You have to take my post in the correct context. I wrote: using that many belts on a bus is not needed if you're aiming for 75 SPM.
And depending on the phase of the game and your overall goal this can be more than enough.
I'm currently constructing a 2000 SPM base. To research everything before the rocket I started a main bus-design balanced to 75 SPM. After everything was researched I tore down the whole science pack production, while the stuff needed for the mall remained.
For 2000 SPM this is obviously not enough - but currently I'm in the process to replace my main-bus design with dedicted city blocks for smelting, chemical products, electronic cirucits, etc, and substitute the existing parts in my base factory. For example - after my dedicated iron and steel smelting facility was ready to provide the plates and steel via train, I tore down my original smelters and deliverd those in larger quantity by train. Once my electronics factory is ready I can finally speed up my building process significantly as my main bottleneck for the modules will be gone.
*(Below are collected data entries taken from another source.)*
import Mathlib
import Summits.Ventures.PercRepro2.HCov
import Summits.Ventures.PercRepro2.RootLeafUSigns
import Summits.Ventures.PercRepro2.RootLeafUCore
import Summits.Ventures.PercRepro2.RootLeafUOu
import Summits.Ventures.PercRepro2.RootLeafUHalf

/-!
# (G4-u): the `o ∈ L` half `T2oL` as the L-exploration mirror of `T2oK` — the mixed covariance form
(blind cell PercRepro2, p4 g13; S3 v55/v56 item (aa); no definitions, every mass written out)

Conventions of RootLeafUHalf (`L = C(u)`, `K = C(a₂)`, `R = {u ↮ a₂, u ↮ c} = PD ⊔ T`, `W = P(R) = D + t`,
`Y = P(R, oL) = Y_N + Y_t`, `M = P(T, oL, bL)`, `B₁ = P(T, bL)`, `Y_{bK} = P(R, oL, bK)`, `P(R, bK)`;
`α, β, κ` the constants of RootLeafUHalf, `B = α − κ ≤ 0` (`B_nonpos`), `(OU) = T2oL(o := u) ≥ 0`
(`T2oL_root_nonneg`, the o-free core of RootLeafUOu)).

**The mirror identity** (`W_mul_T2oL_eq`, a ring identity after `connEvent u u = univ`):

  `W·T2oL = B·(Y_t·W − t·Y) + 2β·[(M·W − B₁·Y) − (Y_{bK}·W − P(R,bK)·Y)] + (OU)·Y`,

i.e. `T2oL = W·Cov_R(Φ_L, 1_{oL}) + (OU)·P(oL | R)` with `Φ_L = A + B·1_{cK} + 2β(1_{bL}1_{cK} − 1_{bK})`
(the exploration functional of S3 (m)): `B·(Y_t·W − t·Y) = |B|·δ_o ≥ 0` (`ToL_mul_D_le`, BHK06 1.4),
`P(R,bK)·Y − Y_{bK}·W ≥ 0` (`YbK_mul_W_le`: `bhk_cross_cluster_avoid` at `(u, a₂)` avoiding `{a₂, c}`,
`o ∈ L` against `b ∈ K`), `(OU)·Y ≥ 0`, and the ONLY unsigned term is the mixed covariance
`2β·(M·W − B₁·Y) = 2β·W²·Cov_R(1_{b∈L}·1_{c∈K}, 1_{o∈L})` — the exact mirror of the `o ∈ K` half
(RootLeafUMixK: `P₀·T2oK = A·ℋ′ + 2β·X_b + ℰ·(e0P₀ − d0P_o)`, the unsigned term
`2β·P₀²·Cov'(1_{c∈L}·1_{b∈K} − 1_{b∈L}, 1_{o∈K})`).  Hence **`T2oL_nonneg_of_mixL`**: the single
inequality (MIX-L) `2β·(B₁·Y − M·W) ≤ |B|·δ_o + 2β·(P(R,bK)·Y − Y_{bK}·W) + (OU)·Y` implies
`0 ≤ T2oL`; on the tie class `M = 0` it reads `2β·B₁·Y ≤ |B|·δ_o + 2β·(P(R,bK)·Y − Y_{bK}·W) + (OU)·Y`
(W1's `o ∈ L` obligation in yet another exact form).  Census (own code): unlike the `o ∈ K` side, the
`(OU)`-free version `Cov_R(Φ_L, 1_{oL}) ≥ 0` FAILS (1–4 / 120 per palette, using up to 89 % of the
`(OU)·Y` payer) — the o-free core is load-bearing on this side.
-/

namespace Summit.Ventures.PercRepro2

open UnionCluster CovForm

namespace RootLeafU

namespace MixL

variable {V : Type*} {E : Type*} [Fintype E] [DecidableEq E] [Fintype V] [DecidableEq V]
  {R : Type*} [Field R] [LinearOrder R] [IsStrictOrderedRing R]

section Identity

variable (p : E → R) (ends : E → Sym2 V) (o a₂ c b u : V)

omit [Fintype V] [DecidableEq V] [LinearOrder R] [IsStrictOrderedRing R] in
/-- **The mirror identity**: `W·T2oL = B·(Y_t·W − t·Y) + 2β·[(M·W − B₁·Y) − (Y_bK·W − P(R,bK)·Y)] + (OU)·Y`
with `W = D + t`, `Y = Y_N + Y_t`, `(OU) = T2oL(o := u)`. -/
theorem W_mul_T2oL_eq :
    (prob p (PDEvent ends u a₂ c) + prob p (TEvent ends u a₂ c)) * T2oL p ends o a₂ c b u =
      ((prob p (PDEvent ends u a₂ c) * prob p (connEvent ends a₂ b) + prob p (avoidAll ends a₂ {c}) * gap p ends u a₂ b) - (prob p Set.univ * EQb3 p ends u a₂ c b + prob p Set.univ * PDb p ends u a₂ c b + prob p (connEvent ends a₂ b) * EQ3 p ends u a₂ c + prob p (connEvent ends a₂ b) * prob p (avoidAll ends a₂ {u}) - (prob p Set.univ - prob p (avoidAll ends a₂ {c})) * gap p ends u a₂ b)) * (prob p (TEvent ends u a₂ c ∩ connEvent ends u o) * (prob p (PDEvent ends u a₂ c) + prob p (TEvent ends u a₂ c)) - prob p (TEvent ends u a₂ c) * (prob p (PDEvent ends u a₂ c ∩ connEvent ends u o) + prob p (TEvent ends u a₂ c ∩ connEvent ends u o))) +
        2 * (prob p Set.univ * prob p (PDEvent ends u a₂ c) + prob p (avoidAll ends a₂ {c}) * prob p (avoidAll ends a₂ {u})) * ((prob p (TEvent ends u a₂ c ∩ (connEvent ends u o ∩ connEvent ends u b)) * (prob p (PDEvent ends u a₂ c) + prob p (TEvent ends u a₂ c)) - prob p (TEvent ends u a₂ c ∩ connEvent ends u b) * (prob p (PDEvent ends u a₂ c ∩ connEvent ends u o) + prob p (TEvent ends u a₂ c ∩ connEvent ends u o))) - ((prob p (PDEvent ends u a₂ c ∩ (connEvent ends u o ∩ connEvent ends a₂ b)) + prob p (TEvent ends u a₂ c ∩ (connEvent ends u o ∩ connEvent ends a₂ b))) * (prob p (PDEvent ends u a₂ c) + prob p (TEvent ends u a₂ c)) - (prob p (PDEvent ends u a₂ c ∩ connEvent ends a₂ b) + prob p (TEvent ends u a₂ c ∩ connEvent ends a₂ b)) * (prob p (PDEvent ends u a₂ c ∩ connEvent ends u o) + prob p (TEvent ends u a₂ c ∩ connEvent ends u o)))) +
        T2oL p ends u a₂ c b u * (prob p (PDEvent ends u a₂ c ∩ connEvent ends u o) + prob p (TEvent ends u a₂ c ∩ connEvent ends u o)) := by
  unfold T2oL
  simp only [connEvent_self, Set.inter_univ, Set.univ_inter]
  ring

end Identity

section Signs

variable (p : E → R) (ends : E → Sym2 V) (o a₂ c b u : V)

/-- **BHK06 Thm 1.4 at `(u, a₂)` avoiding `{a₂, c}`**: `Y_bK·W ≤ P(R,bK)·Y` (`o ∈ L` against `b ∈ K`),
in `PD`/`T` masses. -/
theorem YbK_mul_W_le (hp : IsProbVec p) :
    (prob p (PDEvent ends u a₂ c ∩ (connEvent ends u o ∩ connEvent ends a₂ b)) + prob p (TEvent ends u a₂ c ∩ (connEvent ends u o ∩ connEvent ends a₂ b))) * (prob p (PDEvent ends u a₂ c) + prob p (TEvent ends u a₂ c)) ≤ (prob p (PDEvent ends u a₂ c ∩ connEvent ends a₂ b) + prob p (TEvent ends u a₂ c ∩ connEvent ends a₂ b)) * (prob p (PDEvent ends u a₂ c ∩ connEvent ends u o) + prob p (TEvent ends u a₂ c ∩ connEvent ends u o)) := by
  classical
  have hU : IsUpperSet ({W : Set V | o ∈ W}) := fun _ _ h ho => h ho
  have hV : IsUpperSet ({W : Set V | b ∈ W}) := fun _ _ h hb => h hb
  have ha2 : a₂ ∈ ({a₂, c} : Finset V) := by simp
  have f5 := bhk_cross_cluster_avoid p hp ends u a₂ ha2 hU hV
  rw [ExploreA3.clusterInEvent_mem_eq, ExploreA3.clusterInEvent_mem_eq] at f5
  have e5a : connEvent ends u o ∩ connEvent ends a₂ b ∩ avoidAll ends u {a₂, c} =
      avoidAll ends u {a₂, c} ∩ (connEvent ends u o ∩ connEvent ends a₂ b) := Set.inter_comm _ _
  have e5b : connEvent ends u o ∩ avoidAll ends u {a₂, c} =
      avoidAll ends u {a₂, c} ∩ connEvent ends u o := Set.inter_comm _ _
  have e5c : connEvent ends a₂ b ∩ avoidAll ends u {a₂, c} =
      avoidAll ends u {a₂, c} ∩ connEvent ends a₂ b := Set.inter_comm _ _
  rw [e5a, e5b, e5c] at f5
  have hW := ISplit.prob_PD_add_T p ends u a₂ c Set.univ
  simp only [Set.inter_univ] at hW
  have hY := ISplit.prob_PD_add_T p ends u a₂ c (connEvent ends u o)
  have hYbK := ISplit.prob_PD_add_T p ends u a₂ c (connEvent ends u o ∩ connEvent ends a₂ b)
  have hRbK := ISplit.prob_PD_add_T p ends u a₂ c (connEvent ends a₂ b)
  rw [hW, hY, hYbK, hRbK]
  linarith [f5]

end Signs

section Reduction

variable (p : E → R) (ends : E → Sym2 V) (o a₂ c b u : V)

omit [Fintype V] [DecidableEq V] in
/-- **`0 ≤ T2oL` from (MIX-L)**: `0 ≤ B·(Y_t·W − t·Y) + 2β·[(M·W − B₁·Y) − (Y_bK·W − P(R,bK)·Y)] + (OU)·Y`
(the mixed-covariance bound; the other three terms are signed: `|B|·δ_o ≥ 0`, `P(R,bK)·Y − Y_bK·W ≥ 0`,
`(OU)·Y ≥ 0`) implies the `o ∈ L` half of W1 = `0 ≤ T2`. -/
theorem T2oL_nonneg_of_mixL (hp : IsProbVec p)
    (hmix : 0 ≤ ((prob p (PDEvent ends u a₂ c) * prob p (connEvent ends a₂ b) + prob p (avoidAll ends a₂ {c}) * gap p ends u a₂ b) - (prob p Set.univ * EQb3 p ends u a₂ c b + prob p Set.univ * PDb p ends u a₂ c b + prob p (connEvent ends a₂ b) * EQ3 p ends u a₂ c + prob p (connEvent ends a₂ b) * prob p (avoidAll ends a₂ {u}) - (prob p Set.univ - prob p (avoidAll ends a₂ {c})) * gap p ends u a₂ b)) * (prob p (TEvent ends u a₂ c ∩ connEvent ends u o) * (prob p (PDEvent ends u a₂ c) + prob p (TEvent ends u a₂ c)) - prob p (TEvent ends u a₂ c) * (prob p (PDEvent ends u a₂ c ∩ connEvent ends u o) + prob p (TEvent ends u a₂ c ∩ connEvent ends u o))) +
        2 * (prob p Set.univ * prob p (PDEvent ends u a₂ c) + prob p (avoidAll ends a₂ {c}) * prob p (avoidAll ends a₂ {u})) * ((prob p (TEvent ends u a₂ c ∩ (connEvent ends u o ∩ connEvent ends u b)) * (prob p (PDEvent ends u a₂ c) + prob p (TEvent ends u a₂ c)) - prob p (TEvent ends u a₂ c ∩ connEvent ends u b) * (prob p (PDEvent ends u a₂ c ∩ connEvent ends u o) + prob p (TEvent ends u a₂ c ∩ connEvent ends u o))) - ((prob p (PDEvent ends u a₂ c ∩ (connEvent ends u o ∩ connEvent ends a₂ b)) + prob p (TEvent ends u a₂ c ∩ (connEvent ends u o ∩ connEvent ends a₂ b))) * (prob p (PDEvent ends u a₂ c) + prob p (TEvent ends u a₂ c)) - (prob p (PDEvent ends u a₂ c ∩ connEvent ends a₂ b) + prob p (TEvent ends u a₂ c ∩ connEvent ends a₂ b)) * (prob p (PDEvent ends u a₂ c ∩ connEvent ends u o) + prob p (TEvent ends u a₂ c ∩ connEvent ends u o)))) +
        T2oL p ends u a₂ c b u * (prob p (PDEvent ends u a₂ c ∩ connEvent ends u o) + prob p (TEvent ends u a₂ c ∩ connEvent ends u o))) :
    0 ≤ T2oL p ends o a₂ c b u := by
  have hid := W_mul_T2oL_eq p ends o a₂ c b u
  have hW : 0 ≤ (prob p (PDEvent ends u a₂ c) + prob p (TEvent ends u a₂ c)) := add_nonneg (prob_nonneg hp _) (prob_nonneg hp _)
  rcases hW.lt_or_eq with hpos | hzero
  · have h : 0 ≤ (prob p (PDEvent ends u a₂ c) + prob p (TEvent ends u a₂ c)) * T2oL p ends o a₂ c b u := by
      rw [hid]
      exact hmix
    rcases lt_or_ge (T2oL p ends o a₂ c b u) 0 with hneg | hge
    · have := mul_neg_of_pos_of_neg hpos hneg
      linarith
    · exact hge
  · -- `W = 0`: every `PD`/`T` mass vanishes and `T2oL = 0`
    have hz := hzero.symm
    have hD := prob_nonneg hp (PDEvent ends u a₂ c)
    have hT := prob_nonneg hp (TEvent ends u a₂ c)
    have z : ∀ X : Set (Config E), prob p (PDEvent ends u a₂ c ∩ X) = 0 ∧ prob p (TEvent ends u a₂ c ∩ X) = 0 := by
      intro X
      have hDX := prob_inter_le_left hp (PDEvent ends u a₂ c) X
      have hTX := prob_inter_le_left hp (TEvent ends u a₂ c) X
      have hDX0 := prob_nonneg hp (PDEvent ends u a₂ c ∩ X)
      have hTX0 := prob_nonneg hp (TEvent ends u a₂ c ∩ X)
      constructor <;> linarith
    unfold T2oL
    rw [(z (connEvent ends u o)).1, (z (connEvent ends u o)).2,
      (z (connEvent ends u o ∩ connEvent ends u b)).2,
      (z (connEvent ends u o ∩ connEvent ends a₂ b)).1, (z (connEvent ends u o ∩ connEvent ends a₂ b)).2]
    simp

end Reduction

end MixL

end RootLeafU

end Summit.Ventures.PercRepro2
import Summits.BirchSwinnertonDyer.Rank1Residual.Additive.BudgetFromRationalClasses
import Summits.BirchSwinnertonDyer.Rank1Residual.Additive.RationalClassesToLayerZero
import Summits.BirchSwinnertonDyer.Rank1Residual.Additive.UnramifiedClassesLocal
import Summits.BirchSwinnertonDyer.Rank1Residual.Additive.BudgetFromRelaxedKummerCount
import Summits.BirchSwinnertonDyer.Rank1Residual.X2.GreenbergVatsalUnramifiedAway
import HarnessLib

/-!
# The Route-G budget at level `0` from Tamagawa witnesses (T-E3g-BUD0, FILE 4b: assembly)

Cell `b2b-bsdres`, team n1011, seat p10 GEN 4.  This file assembles FILES 1, 2, 3b, 4a into the
typed budget input of Route G,
`BudgetLeLambdaAt p W b` (`∀` cyclotomic `κ`, `∀` torsion Selmer-dual data `D` with `μ = 0`,
`b ≤ λ(X(E/ℚ_∞))`), with `b = #T₀` the number of finite places carrying a **Tamagawa witness**:
an unramified class of `H¹(ℚ_v, E[p])` that is not a local Kummer class (at a place `v ∤ p`).

The chain (Greenberg, LNM 1716 (1999), §5, pp. 114–118, made unconditional in the image of
`ρ̄_{E,p}` — no surjectivity / irreducibility is used):
* FILE 4a `exists_addSubgroup_relaxedKummer`: Poitou–Tate pair counting gives a finite subgroup
  `S = H¹_𝓖(ℚ, E[p])`, `#S ≥ p^{#T₀}`, of classes Kummer off `T₀` and at `∞`, and in
  `H¹_ur + 𝓚_v` on `T₀`;
* FILE 3b `layerToInfty_resH1Hom_torsionToPrimaryH1_mem_localKerOver_of_mem_unramified_sup_kummer`:
  such classes satisfy the `ℚ_∞`-level local condition at `v ∈ T₀` (unramified classes die up the
  tower, `κ|_{D_v} ≠ 1` for the cyclotomic `κ`: `exists_apply_resGal_ne_one_of_isCyclotomic`);
* FILE 2 `exists_finset_torsion_selmerInftyPreimage_zero_card_eq`: they give `#S` classes of
  `A_0[p]`, `A_0 = h_0⁻¹(Sel_{p^∞}(E/ℚ_∞)^Γ)`, when `E(ℚ)[p] = 0`;
* FILE 1 `budgetLeLambdaAt_of_prop414_of_layerClasses`: `h_0` is injective and
  `#Sel_{p^∞}(E/ℚ_∞)[p] = p^λ` (no finite `Λ`-submodule, Greenberg Prop. 4.14), so `λ ≥ #T₀`.

Hypotheses that are named facts of the tree: the Poitou–Tate family for Selmer structures
(`poitouTate_selmerStructure_duality ℚ`), the local Euler–Poincaré characteristic formula
(`localEulerPoincareCharacteristic ℚ_v`), Greenberg's Prop. 4.14
(`Greenberg1999.prop414_noFiniteSubmodule_of_not_dvd_torsionOrder`).  The Tamagawa witnesses
themselves (at split multiplicative `v` with `p ∣ ord_v(Δ)`: Greenberg p. 118) are the input
`hwit`, to be produced place by place (FILE 5).
-/

set_option autoImplicit false

open scoped Classical
open Function Field NumberField IsDedekindDomain WeierstrassCurve
open Literature.NumberTheory.EllipticCurves Literature.NumberTheory.GaloisRepresentations
open Literature.NumberTheory.GaloisRepresentations.DiscreteGaloisModule (SelmerStructure unramifiedSubgroup)
open Literature.NumberTheory.GaloisCohomology

namespace Summit.BirchSwinnertonDyer.Rank1Residual.Additive

/-! ### §1 The cyclotomic `ℤ_p`-extension is non-trivial on every decomposition group `D_v`, `v ∤ p` -/

section Cyclotomic

variable {K : Type} [Field K] [NumberField K] {p : ℕ} [Fact p.Prime]

/-- For the cyclotomic `ℤ_p`-extension `κ` of a number field `K` and a finite place `v ∤ p`, `κ`
is non-trivial on the decomposition group of `v`: some `σ ∈ Γ_{K_v}` has `κ(σ|_K) ≠ 1` (no finite
place splits completely in `K_∞/K`; tree: `not_decomp_le_kerSubgroup_of_isCyclotomic`, Frobenius has
infinite order under `χ_p`). [cite: Washington1997, §13.1] -/
theorem exists_apply_resGal_ne_one_of_isCyclotomic (κ : ZpExtension K p) (hκ : κ.IsCyclotomic)
    (v : HeightOneSpectrum (𝓞 K)) (hpv : ((p : ℕ) : 𝓞 K) ∉ v.asIdeal) :
    ∃ σ : absoluteGaloisGroup (v.adicCompletion K), κ (resGal (K := K) (v.adicCompletion K) σ) ≠ 1 := by
  by_contra h
  refine X2.GreenbergVatsalUnramifiedAway.not_decomp_le_kerSubgroup_of_isCyclotomic κ v hκ hpv
    fun δ hδ ↦ ?_
  obtain ⟨σ, rfl⟩ := (GreenbergSelmer.mem_decomp_iff v δ).mp hδ
  exact ZpExtension.mem_kerSubgroup.mpr (not_not.mp ((not_exists.mp h) σ))

end Cyclotomic

/-! ### §2 Layer-`0` classes from Tamagawa witnesses (any number field) -/

section LayerZero

variable {K : Type} [Field K] [NumberField K] (W : WeierstrassCurve K) [W.IsElliptic] (p : ℕ)
  [hp : Fact p.Prime]

/-- **`#T₀` Tamagawa witnesses give `p^{#T₀}` classes of `A_0[p]`** for every cyclotomic `κ`, when
`E(K)[p] = 0` and `p` is odd: FILE 4a's subgroup `S = H¹_𝓖(K, E[p])` (`#S ≥ p^{#T₀}`) maps
injectively into `A_0[p] = {z ∈ H¹(K, E[p^∞]) : h_0 z ∈ Sel_{p^∞}(E/K_∞)}[p]` by FILE 2, the local
condition over `K_∞` at `v ∈ T₀` being FILE 3b. [cite: GreenbergLNM1716, §5 pp. 114–118] -/
theorem exists_finset_layerZero_of_tamagawaWitnesses (hodd : p ≠ 2)
    (hK : ∀ P : W.toAffine.Point, p • P = 0 → P = 0)
    (inv : LocalInvariants K p) (hperf : inv.IsPerfect) (hsum : inv.SumLocalTermEqZero)
    (hcompl : inv.SelmerComplement)
    (hEP : ∀ v : HeightOneSpectrum (𝓞 K), localEulerPoincareCharacteristic (v.adicCompletion K))
    (T₀ : Finset (HeightOneSpectrum (𝓞 K))) (hT₀p : ∀ v ∈ T₀, ((p : ℕ) : 𝓞 K) ∉ v.asIdeal)
    (hwit : ∀ v ∈ T₀, ∃ u ∈ unramifiedSubgroup
        ((W.torsionGaloisModule (p : ℤ)).restrictField (v.adicCompletion K)) 1,
      u ∉ W.kummerLocalConditionAt (p : ℤ) (v.adicCompletion K))
    (κ : ZpExtension K p) (hκ : κ.IsCyclotomic) :
    ∃ s : Finset {z : W.selmerInftyPreimage κ 0 // p • z = 0}, p ^ T₀.card ≤ s.card := by
  obtain ⟨S, hSfin, hcard, hS⟩ :=
    exists_addSubgroup_relaxedKummer W p hodd inv hperf hsum hcompl hEP T₀ hwit
  haveI := hSfin
  obtain ⟨s, hs⟩ := exists_finset_torsion_selmerInftyPreimage_zero_card_eq W p κ hK S
    (↑T₀ : Set (HeightOneSpectrum (𝓞 K))) (fun y hy v hv ↦ (hS y hy).1 v hv)
    (fun y hy w ↦ (hS y hy).2.1 w) fun y hy v hv ↦
      layerToInfty_resH1Hom_torsionToPrimaryH1_mem_localKerOver_of_mem_unramified_sup_kummer W p κ v
        (hT₀p v hv) (exists_apply_resGal_ne_one_of_isCyclotomic κ hκ v (hT₀p v hv)) y
        ((hS y hy).2.2 v hv)
  exact ⟨s, hs ▸ hcard⟩

end LayerZero

/-! ### §3 The budget over `ℚ` -/

section Budget

variable {W : WeierstrassCurve ℚ} [W.IsElliptic] [W.IsGloballyMinimal] {p : ℕ} [hp : Fact p.Prime]

/-- **T-E3g-BUD0: the Route-G budget at level `0`.** For an odd prime `p` with `p ∤ #E(ℚ)_tors`
and a finite set `T₀` of primes `v ∤ p` each carrying a Tamagawa witness (an unramified
non-Kummer class in `H¹(ℚ_v, E[p])`), `BudgetLeLambdaAt p W #T₀` holds: `λ(X(E/ℚ_∞)) ≥ #T₀` for
every torsion Selmer-dual datum with `μ = 0` over the cyclotomic `ℤ_p`-extension — image-free
(surjective and reducible `ρ̄_{E,p}` alike).  Modulo the tree's named facts: Poitou–Tate duality for
Selmer structures, the local Euler–Poincaré formula, Greenberg's Prop. 4.14.
[cite: GreenbergLNM1716, §5 pp. 114–118 and Prop. 4.14] -/
theorem budgetLeLambdaAt_of_tamagawaWitnesses (hodd : p ≠ 2)
    (h414 : Greenberg1999.prop414_noFiniteSubmodule_of_not_dvd_torsionOrder)
    (hPT : poitouTate_selmerStructure_duality ℚ)
    (hEP : ∀ v : HeightOneSpectrum (𝓞 ℚ), localEulerPoincareCharacteristic (v.adicCompletion ℚ))
    (htors : ¬ p ∣ W.torsionOrder)
    (T₀ : Finset (HeightOneSpectrum (𝓞 ℚ))) (hT₀p : ∀ v ∈ T₀, ((p : ℕ) : 𝓞 ℚ) ∉ v.asIdeal)
    (hwit : ∀ v ∈ T₀, ∃ u ∈ unramifiedSubgroup
        ((W.torsionGaloisModule (p : ℤ)).restrictField (v.adicCompletion ℚ)) 1,
      u ∉ W.kummerLocalConditionAt (p : ℤ) (v.adicCompletion ℚ)) :
    BudgetLeLambdaAt p W T₀.card := by
  haveI : NeZero p := ⟨hp.out.ne_zero⟩
  obtain ⟨inv, hperf, hsum, -, hcompl⟩ := hPT p
  -- `E(ℚ)[p] = 0` (the `DecidableEq ℚ` instances of FILE 1 (`ℚ`) and FILE 2 (classical, any `K`)
  -- differ; `convert` identifies them)
  have hA : ∀ (κ : ZpExtension ℚ p), κ.IsCyclotomic →
      ∃ s : Finset {y : W.selmerInftyPreimage κ 0 // p • y = 0}, p ^ T₀.card ≤ s.card :=
    fun κ hκ ↦ exists_finset_layerZero_of_tamagawaWitnesses W p hodd
      (fun P hP ↦ forall_smul_eq_zero_of_not_dvd_torsionOrder W p htors P (by convert hP))
      inv hperf hsum hcompl hEP T₀ hT₀p hwit κ hκ
  intro κ γ hκ hγ hT D _ hXt hμ
  exact budgetLeLambdaAt_of_prop414_of_layerClasses h414 htors 0 hA hκ hγ hT D hXt hμ

/-- **The residual count from Tamagawa witnesses**: under the same hypotheses and with
`Sel_{p^∞}(E/ℚ_∞)[p]` finite for the cyclotomic `κ`, `ResidualSelmerRankGeAt p W #T₀`
(`#Sel_{p^∞}(E/ℚ_∞)[p] ≥ p^{#T₀}`), via FILE 1's `residualSelmerRankGeAt_of_layerClasses`.
[cite: GreenbergLNM1716, §5 pp. 114–118] -/
theorem residualSelmerRankGeAt_of_tamagawaWitnesses (hodd : p ≠ 2)
    (hPT : poitouTate_selmerStructure_duality ℚ)
    (hEP : ∀ v : HeightOneSpectrum (𝓞 ℚ), localEulerPoincareCharacteristic (v.adicCompletion ℚ))
    (htors : ¬ p ∣ W.torsionOrder)
    (hfin : ∀ (κ : ZpExtension ℚ p), κ.IsCyclotomic →
      Finite {s : W.selmerInfty κ // p • s = 0})
    (T₀ : Finset (HeightOneSpectrum (𝓞 ℚ))) (hT₀p : ∀ v ∈ T₀, ((p : ℕ) : 𝓞 ℚ) ∉ v.asIdeal)
    (hwit : ∀ v ∈ T₀, ∃ u ∈ unramifiedSubgroup
        ((W.torsionGaloisModule (p : ℤ)).restrictField (v.adicCompletion ℚ)) 1,
      u ∉ W.kummerLocalConditionAt (p : ℤ) (v.adicCompletion ℚ)) :
    ResidualSelmerRankGeAt p W T₀.card := by
  haveI : NeZero p := ⟨hp.out.ne_zero⟩
  obtain ⟨inv, hperf, hsum, -, hcompl⟩ := hPT p
  have hA : ∀ (κ : ZpExtension ℚ p), κ.IsCyclotomic →
      ∃ s : Finset {y : W.selmerInftyPreimage κ 0 // p • y = 0}, p ^ T₀.card ≤ s.card :=
    fun κ hκ ↦ exists_finset_layerZero_of_tamagawaWitnesses W p hodd
      (fun P hP ↦ forall_smul_eq_zero_of_not_dvd_torsionOrder W p htors P (by convert hP))
      inv hperf hsum hcompl hEP T₀ hT₀p hwit κ hκ
  intro κ hκ
  exact residualSelmerRankGeAt_of_layerClasses htors 0 hfin hA hκ

end Budget

end Summit.BirchSwinnertonDyer.Rank1Residual.Additive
My point is - do not just copy a design, understand it and adapt it to your needs. In my case I did not want to build up a massive production early on those construction would actually delay my research significantly, just to tear it down later. That seemed to be a waste of time for me.
And you definitively should avoid building a bus with four lanes for iron plates if you only have production capabilities to barely fill two of those. It just means you have more issues balancing your belts. You can reserve free spots to expand your bus if needed - but don't fill it out with belts until you actually need those for your throughput.
That, I think is the crux of using a main bus design effectively while scaling out from a starter base. A main bus doesn't have to be noticeably inefficient if you just take care to not over-engineer it. Just like everything else, it should scale with your needs.
Way too many people who say spaghetti bases work better because of less overhead managing belts, somehow fail to understand that part.
There's more to efficiency than raw space usage; up-front investment and items 'wasting away' on belts.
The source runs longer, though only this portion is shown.